Dutch Bike-Share Programs Run by Chinese Tech Firm Transfer User Data to China

December 20, 2018 Updated: December 25, 2018

As global concerns mount about security risks involved with Chinese tech companies, two Dutch cities have discovered that user data from their bicycle-sharing programs—operated by a Chinese firm—is being transferred to China and Singapore.

Mobike, based in Beijing, is the world’s largest for-hire, dockless bike-share operator. Mobike has a presence in the Netherlands, known throughout Europe for its bike-friendly reputation. The Chinese firm operates the silver-and-orange Mobikes found throughout Rotterdam and Delft.

However, a Dec. 12 report by Dutch online news site, Nu.nl, indicates that the Mobike app has been violating new European Union privacy laws through its collection and transfer of data.

The system works by relying on the Mobike app: First, a user scans a QR code on the bike to unlock and use it. Then, a user pays for the ride using mobile payment technology: The company prides itself on being cash-free.

While in the United States, it’s quite common for mobile apps to ask for permission to share one’s GPS location or phone number (often to verify one’s identity), the EU’s General Data Protection Regulation (GDPR)—which went into effect in May across all EU member nations—requires that users be more properly informed before sharing such information.

A look at Mobike’s privacy policy, which can be accessed when viewing the app on Apple’s and Android’s app store, reveals that user data can be collected and transferred to “a destination outside the European Economic Area (‘EEA’), such as China and Singapore.”

“The European Commission has not made an adequacy decision in respect of China or Singapore so any such transfer will be based on your consent to such transfer,” the privacy policy reads.

Most mobile users wouldn’t readily see the privacy policy, however, which appears in the lower part of the app’s homepage only after scrolling down. Users aren’t prompted immediately with the privacy policy upon downloading the app.

A data-protection expert quoted in the Nu.nl article said that means Mobike is violating the new GDPR rules.

“They can choose not to create an account, but after installation, their location is already collected and processed before they can freely consent and know what happens to the data,” said Zhao Bo, an expert on cross-border data protection at Tilburg University in Holland.

Mobike spokesperson Steve Milton said the company is indeed in compliance with the new EU rules. “Our approach is similar to that of other companies active in this sector,” he told Nu.nl.

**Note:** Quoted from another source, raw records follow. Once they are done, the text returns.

import Summits.QuantumFields.YangMills.Theorems.BalabanUVNodesN15TwoSpacingGluingAdjointLocalGauges
import Summits.QuantumFields.YangMills.Theorems.BalabanUVNodesN15CurvedGluingCubeAdjointGaugeConjugatedEntry
import HarnessLib

/-!
# THE ADJOINT CAPSTONE (dag-n15-w3 file 47 TRANSPOSED): ENTRY 2 `𝒢∘∇⁻_ν` OF THE ADJOINT GLUED OPERATOR BUILT FROM DRESSED SMOOTH-CUT CUBES, EACH IN ITS OWN (3.35) GAUGE, WITH EVERY PER-CUBE
# ROW DISCHARGED BY NAME from the flat cubes' cut rows and SANDWICHED right entries (file 34, FILE 153 ★★★, FILE 162 ★★, FILE 157 ★) — displayed: file 34's raw cube data, the flat sandwiches
# `N_k∘∇^±_μ∘M_χ = T^±∘M_χ` and their rows, the partition's letters and its transition layers inside the cuts, the gauges `u_k` with `M_{u_k}ΔM_{u_kᵀ} = model_k + F_k` and the far defect's TWO
# ADJOINT rows, the pure-gauge coefficients' row letters, one smallness (dag-n15-c g18, FILE 163; N15 = NE2, s1 «background-layer OPERATOR ingredient»)

Cell `pub-ymgap`, seat `pub-ymgap-dag-n15-c` (R134 (a); HUMAN RULING D-0062), generation 18.  `bears_on: R4∕N15 · K3⁸ SpineGivenEndpointR13SepCoPHV (stmt-QuantumFields-27366)`.
Filed `--kind proof --supports stmt-QuantumFields-27366 --as helper` — COUNT-NEUTRAL.  Theorems only; 0 `def`, 0 `sorry`.  Imports BY NAME FILE 160 `…TwoSpacingGluingAdjointLocalGauges`
(`hasMaj_gluedL_comp_of_localGauges`) and FILE 162 `…CubeAdjointGaugeConjugatedEntry` (`smoothCutDressed_gaugeConj_bgrad_sandwich`; through them FILE 153 ★★★ ∕ ★, FILE 157 ★, file 34
`hasMaj_smoothCutDressed_loc₂` ∕ `mulOp_comp_smoothCutDressed` ∕ `hasMaj_smoothCut_flat` ∕ `hasMaj_jet_smoothCut_flat`, file 23 `hasMaj_dressedV_pair`, FILE 148 `isUnit_neumannR`, file 44
`weight_mul_exp_rate_mono`, dag-n15-c `commOp_add_left`).  Nothing in the tree is modified; nothing restated.

WHY.  dag-n15-w3's file 47 is the DIRECT-side capstone: file 44's per-cube rows formed IN THE CUBES' GAUGES, glued by dag-n15-w2's `hasMaj_glued_of_localGauges`.  THIS FILE is its adjoint twin for the
entry-2 letter `E := ∇⁻_ν` (FINDING (ix): `𝒢∘∇^{U*} = Σ_ν[(𝒢∘∇⁻_ν)∘M_{R_ν∘e} − 𝒢∘M_{∇R_ν} + 𝒢∘M_{B_ν}]`, FILE 159): per cube the dressed smooth-cut cube `X_k` at the (cut, `unstackM`-form)
perturbation `V̂_k = unstackM C_k A_k + N_V k∘pr₀` (FINDING (x)); its cut row (file 34), its OUTPUT-localized adjoint remainder row against the model operator (FILE 153 ★★★) plus the far row
`X_k∘[F_k, M_{h_k}]` (displayed), its sandwich against `M_{u_k}∇⁻_νM_{u_kᵀ}` (FILE 162 ★★: pure-gauge transporter `R₁ = u_k·(u_kᵀ∘e⁻¹)`, connection part `B₁`) with the sandwiched operator's row
(FILE 157 ★ on FILE 153 ★ and file 34), the right-locality defect `Ẽ_k := X_k∘F_k∘M_{h_k}` (displayed row; `V_m = 0`, flat right locality exact are NOT needed for the row), then FILE 160 ★★★.

WHAT.  `mulOp_fst_comp_bgrad_leib` (the scalar adjoint Leibniz rule of `∇⁻` on the vector carrier); ★★★ `hasMaj_gluedL_bgrad_smoothCutDressed_localGauges`:
`glueInvL (R̃ − Σ_kM_{h_k}(M_{u_kᵀ}Ẽ_kM_{u_k})) (Σ_kM_{h_k}(M_{u_kᵀ}X_kM_{u_k})M_{h_k}) ∘ ∇⁻_ν ≤ (1 − N_ov|ι|²(Θ + θ_F + ε_F)c_r)⁻¹·N_ov|ι|²(β₂ + β̄′c₁)·c_r·e^{−(ρ₃−2σ)d}`,
`β₂ = β^Xr_R + β̄′r_{∇R} + β̄′r_B`, `Θ` = FILE 153's constant, `β̄′ = β̄(1 − β̄Rc_r²)⁻¹`, `β^X = (1 − θ_𝒲c_r)⁻¹β^Qc_r`.

HONEST FRAMING ∕ LIMITS.  Composition of LANDED theorems over DISPLAYED rows — the operator-level content of entry 2 of (3.42) with (3.34)–(3.35)'s per-cube gauges as a CONDITIONAL statement on King's ∕
dag-n15-a's model carriers; proves NO estimate of a concrete propagator; nothing of [B5]∕[B6]∕[B9] asserted ((2.91)–(2.93) p.239, (2.133)–(2.136) p.247, (3.34)–(3.35) p.396, (3.42) p.397, (3.52)
p.400, (3.62)–(3.65) pp.402–403, (3.76)–(3.77) pp.405–406, (3.87) p.409 = SHAPES ∕ MECHANISM).  NE2⁺ NOT PRINTED, NOT proved; N15 NOT discharged; K3⁸ OPEN, skeleton v7 untouched (0∕2); counts of
record UNMOVED by this seat (typed 28∕28 · discharged 7∕28 = 7∕27 excl. NODE O, №245); one finite 𝕋⁴ at fixed ε — NOT infinite volume, NOT OS on ℝ⁴, NOT a mass gap, NOT Clay; R4 closes the
conditional finite-𝕋⁴ rung `BalabanLadder.UV` only.  Restate-immune (no Theses import).
-/

set_option autoImplicit false

noncomputable section
open scoped BigOperators Matrix
open Finset

namespace Summit.QuantumFields.YangMills.BalabanUVNodes.N15.Gluing

open Literature.MathematicalPhysics.QuantumFieldTheory.Balaban1983to89
open Literature.MathematicalPhysics.QuantumFieldTheory.Balaban1983to89.B11SectG (BlockNorm HasMaj RowSum)
open Literature.MathematicalPhysics.QuantumFieldTheory.Balaban1983to89.B6RandomWalk (Triangle254)
open Literature.MathematicalPhysics.QuantumFieldTheory.Balaban1983to89.T4EtaRateCoeffDefect (diagK diagK_nonneg hasMaj_mulOp)
open Literature.MathematicalPhysics.QuantumFieldTheory.Balaban1983to89.B6Prop26Gluing (mulOp mulOp_apply ind ind_nonneg ind_le_one)
open Summit.QuantumFields.YangMills.BalabanUVNodes.N15.MatrixSpecies (mmulOp liftBlk liftEquiv liftEquiv_apply liftEquiv_symm_apply)
open Summit.QuantumFields.YangMills.BalabanUVNodes.N15.BackgroundLayer (fgrad bgrad fgradAdj fgrad_apply bgrad_apply stack projO unstackM bgPropV blkPair fgradMat)
open Summit.QuantumFields.YangMills.BalabanUVNodes.N15.CurvedSpecies (hasMaj_smoothCutDressed_loc₂ mulOp_comp_smoothCutDressed hasMaj_smoothCut_flat hasMaj_jet_smoothCut_flat smoothCut_out
  hasMaj_dressedV_pair)

/-! ## §1 The scalar adjoint Leibniz rule of `∇⁻` on the vector carrier -/

section Leibniz

variable {X ι : Type} [Fintype ι]

omit [Fintype ι] in
/-- `M_h∘∇⁻_e = ∇⁻_e∘M_{h∘e} + M_{−∇⁺_eh}` for an ι-constant `h` (FILE 49 `mulOp_comp_bgrad`, in the shape FILE 83∕158∕160's `hleib` wants). [cite: Balaban1984PropagatorsII, p.239 («Using the formulas (1.126)–(1.128)»)] -/
theorem mulOp_fst_comp_bgrad_leib (n : ℝ) (e : X ≃ X) (h : X → ℝ) :
    mulOp (fun p : X × ι => h p.1) ∘ₗ bgrad n (liftEquiv e ι) =
      bgrad n (liftEquiv e ι) ∘ₗ mulOp (fun p : X × ι => h (e p.1)) + mulOp (fun p : X × ι => -(fgrad n e h p.1)) := by
  refine LinearMap.ext fun f => funext fun p => ?_
  simp only [LinearMap.comp_apply, LinearMap.add_apply, Pi.add_apply, mulOp_apply, bgrad_apply, fgrad_apply, liftEquiv_symm_apply, Equiv.apply_symm_apply]
  ring

end Leibniz

/-! ## §2 The adjoint capstone -/

section Capstone

variable {X ι J K : Type} [Fintype X] [DecidableEq X] [Fintype ι] [DecidableEq ι] [Fintype J] [DecidableEq J] [Fintype K] {g : B6.Geometry} (blk : X → g.Site) (τ : J → X ≃ X) (n : ℝ) (ν : J)
  {σ cr : ℝ} {N : K → (X × ι → ℝ) →ₗ[ℝ] (X × ι → ℝ)} {C : K → X → Matrix ι ι ℝ} {A : K → J ⊕ J → X → Matrix ι ι ℝ} {NV : K → (X × ι → ℝ) →ₗ[ℝ] (X × ι → ℝ)}
  {Δ W NL : (X × ι → ℝ) →ₗ[ℝ] (X × ι → ℝ)} {F : K → (X × ι → ℝ) →ₗ[ℝ] (X × ι → ℝ)} {ug : K → X → Matrix ι ι ℝ} {χX χtX ψX ψ₂X hX : K → X → ℝ} {Sk : K → Set g.Site}
  {hb : K → g.Site → ℝ} {Tf Tb : K → J → (X × ι → ℝ) →ₗ[ℝ] (X × ι → ℝ)}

But Zhao said other transportation-related apps in the Dutch market don’t have such parameters, such as apps developed by Nederlandse Spoorwegen, the privately owned national railway system; and Algemene Nederlandse Wielrijdersbond, the country’s largest nonprofit travelers association. The latter’s app provides traffic and parking information.

Because Mobike users have little control over what happens to their data, that means “they have no means [of knowing] if these data are being misused in China or sold outside of China,” Zhao said.

Government officials and intelligence experts throughout Western countries have recently spoken about the risk for espionage and back-door access when using China-manufactured tech products.